• _TASK DIRECTIONS_:
Filter the material below so that only lines containing "vertices" remain.

• _EXERCISE INPUTS_:

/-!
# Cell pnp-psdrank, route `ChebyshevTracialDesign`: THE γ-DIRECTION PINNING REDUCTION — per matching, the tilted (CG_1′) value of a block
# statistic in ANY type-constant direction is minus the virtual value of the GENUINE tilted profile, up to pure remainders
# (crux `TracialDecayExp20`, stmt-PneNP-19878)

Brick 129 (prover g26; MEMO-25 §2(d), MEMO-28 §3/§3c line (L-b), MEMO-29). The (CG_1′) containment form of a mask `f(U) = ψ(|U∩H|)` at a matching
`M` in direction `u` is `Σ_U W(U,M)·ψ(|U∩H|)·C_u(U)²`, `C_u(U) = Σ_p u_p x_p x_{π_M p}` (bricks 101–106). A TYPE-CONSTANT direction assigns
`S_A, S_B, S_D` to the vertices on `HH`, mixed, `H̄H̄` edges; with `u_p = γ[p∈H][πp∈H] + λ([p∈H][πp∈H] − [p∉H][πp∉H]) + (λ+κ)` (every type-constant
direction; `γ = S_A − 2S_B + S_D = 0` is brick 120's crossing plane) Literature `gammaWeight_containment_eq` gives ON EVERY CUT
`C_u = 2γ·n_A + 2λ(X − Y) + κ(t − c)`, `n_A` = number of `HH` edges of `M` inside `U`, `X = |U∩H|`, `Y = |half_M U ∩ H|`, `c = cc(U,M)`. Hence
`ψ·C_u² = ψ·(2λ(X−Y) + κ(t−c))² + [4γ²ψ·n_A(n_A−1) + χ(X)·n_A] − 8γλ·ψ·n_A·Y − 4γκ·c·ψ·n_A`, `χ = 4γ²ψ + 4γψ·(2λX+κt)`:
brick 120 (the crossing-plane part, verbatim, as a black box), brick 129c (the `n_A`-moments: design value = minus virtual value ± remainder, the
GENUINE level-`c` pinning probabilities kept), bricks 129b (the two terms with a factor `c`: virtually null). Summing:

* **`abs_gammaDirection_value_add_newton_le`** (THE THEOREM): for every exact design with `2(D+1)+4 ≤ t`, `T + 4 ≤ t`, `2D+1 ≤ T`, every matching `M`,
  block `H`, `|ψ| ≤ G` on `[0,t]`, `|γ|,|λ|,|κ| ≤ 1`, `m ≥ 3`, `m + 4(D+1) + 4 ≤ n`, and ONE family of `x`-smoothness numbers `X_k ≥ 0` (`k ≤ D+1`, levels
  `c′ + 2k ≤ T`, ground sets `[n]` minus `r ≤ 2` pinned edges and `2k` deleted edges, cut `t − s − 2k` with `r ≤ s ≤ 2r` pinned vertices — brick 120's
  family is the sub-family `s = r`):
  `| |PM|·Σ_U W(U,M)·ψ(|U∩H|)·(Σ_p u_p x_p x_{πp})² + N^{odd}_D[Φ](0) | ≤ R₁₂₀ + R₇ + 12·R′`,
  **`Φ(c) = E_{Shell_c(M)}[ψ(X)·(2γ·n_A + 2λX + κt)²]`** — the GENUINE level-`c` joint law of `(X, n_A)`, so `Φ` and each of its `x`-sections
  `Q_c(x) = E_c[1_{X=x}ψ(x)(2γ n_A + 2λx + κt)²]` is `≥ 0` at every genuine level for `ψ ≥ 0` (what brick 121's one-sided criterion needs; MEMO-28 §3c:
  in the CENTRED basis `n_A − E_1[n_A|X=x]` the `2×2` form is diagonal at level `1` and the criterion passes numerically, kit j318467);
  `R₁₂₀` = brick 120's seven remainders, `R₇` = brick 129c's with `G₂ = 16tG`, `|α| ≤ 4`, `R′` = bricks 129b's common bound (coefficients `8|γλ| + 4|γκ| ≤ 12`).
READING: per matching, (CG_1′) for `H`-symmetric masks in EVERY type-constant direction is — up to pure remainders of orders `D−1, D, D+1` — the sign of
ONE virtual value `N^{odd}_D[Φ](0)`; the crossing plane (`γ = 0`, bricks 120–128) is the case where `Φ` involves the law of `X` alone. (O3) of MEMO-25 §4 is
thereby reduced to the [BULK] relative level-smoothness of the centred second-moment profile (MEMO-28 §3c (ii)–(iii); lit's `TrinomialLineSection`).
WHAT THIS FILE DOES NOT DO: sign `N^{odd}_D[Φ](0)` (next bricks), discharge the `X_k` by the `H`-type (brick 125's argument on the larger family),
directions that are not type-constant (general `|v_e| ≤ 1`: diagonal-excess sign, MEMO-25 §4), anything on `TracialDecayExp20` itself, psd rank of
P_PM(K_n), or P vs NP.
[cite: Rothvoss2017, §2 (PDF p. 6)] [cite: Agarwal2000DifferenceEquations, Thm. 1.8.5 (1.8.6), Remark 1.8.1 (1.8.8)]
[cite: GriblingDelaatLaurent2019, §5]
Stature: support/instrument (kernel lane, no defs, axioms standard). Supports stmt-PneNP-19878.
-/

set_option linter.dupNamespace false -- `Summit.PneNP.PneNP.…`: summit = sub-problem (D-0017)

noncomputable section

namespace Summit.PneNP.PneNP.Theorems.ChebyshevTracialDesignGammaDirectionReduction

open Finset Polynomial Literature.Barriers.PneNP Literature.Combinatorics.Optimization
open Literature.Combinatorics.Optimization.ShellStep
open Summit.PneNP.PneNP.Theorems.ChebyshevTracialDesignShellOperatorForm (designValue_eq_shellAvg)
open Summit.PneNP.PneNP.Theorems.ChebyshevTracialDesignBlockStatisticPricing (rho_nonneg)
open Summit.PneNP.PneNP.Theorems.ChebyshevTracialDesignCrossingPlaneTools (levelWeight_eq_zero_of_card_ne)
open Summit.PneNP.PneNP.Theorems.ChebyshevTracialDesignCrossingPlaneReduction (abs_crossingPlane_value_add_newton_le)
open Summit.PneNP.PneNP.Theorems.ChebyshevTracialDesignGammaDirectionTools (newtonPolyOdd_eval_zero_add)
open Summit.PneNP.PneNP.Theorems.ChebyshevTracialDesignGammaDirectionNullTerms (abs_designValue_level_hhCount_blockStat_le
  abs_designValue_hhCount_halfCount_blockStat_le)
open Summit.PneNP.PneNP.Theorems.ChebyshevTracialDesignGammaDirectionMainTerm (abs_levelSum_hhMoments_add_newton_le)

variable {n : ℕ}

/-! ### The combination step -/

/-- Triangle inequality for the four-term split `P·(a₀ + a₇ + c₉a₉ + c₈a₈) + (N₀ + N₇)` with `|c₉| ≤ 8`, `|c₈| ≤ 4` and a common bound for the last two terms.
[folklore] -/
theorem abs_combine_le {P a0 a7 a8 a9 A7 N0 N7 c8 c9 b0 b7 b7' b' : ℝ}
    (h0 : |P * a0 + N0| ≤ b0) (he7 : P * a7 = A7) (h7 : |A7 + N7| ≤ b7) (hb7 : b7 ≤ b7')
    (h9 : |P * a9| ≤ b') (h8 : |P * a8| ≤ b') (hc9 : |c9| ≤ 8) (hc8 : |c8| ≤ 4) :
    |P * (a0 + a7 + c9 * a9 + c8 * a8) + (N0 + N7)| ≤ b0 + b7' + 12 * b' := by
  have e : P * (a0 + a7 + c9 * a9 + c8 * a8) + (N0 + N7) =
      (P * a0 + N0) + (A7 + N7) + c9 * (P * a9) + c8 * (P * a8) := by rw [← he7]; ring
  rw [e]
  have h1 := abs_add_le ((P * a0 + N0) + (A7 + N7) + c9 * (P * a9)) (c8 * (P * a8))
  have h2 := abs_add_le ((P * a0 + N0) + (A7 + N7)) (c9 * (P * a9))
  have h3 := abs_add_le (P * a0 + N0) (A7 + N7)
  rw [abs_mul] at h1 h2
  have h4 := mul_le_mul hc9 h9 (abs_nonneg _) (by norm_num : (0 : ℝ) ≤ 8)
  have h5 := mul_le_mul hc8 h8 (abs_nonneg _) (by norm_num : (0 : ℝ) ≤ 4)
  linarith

• _WRITTEN ANSWER_:
`S_A, S_B, S_D` to the vertices on `HH`, mixed, `H̄H̄` edges; with `u_p = γ[p∈H][πp∈H] + λ([p∈H][πp∈H] − [p∉H][πp∉H]) + (λ+κ)` (every type-constant
  `c′ + 2k ≤ T`, ground sets `[n]` minus `r ≤ 2` pinned edges and `2k` deleted edges, cut `t − s − 2k` with `r ≤ s ≤ 2r` pinned vertices — brick 120's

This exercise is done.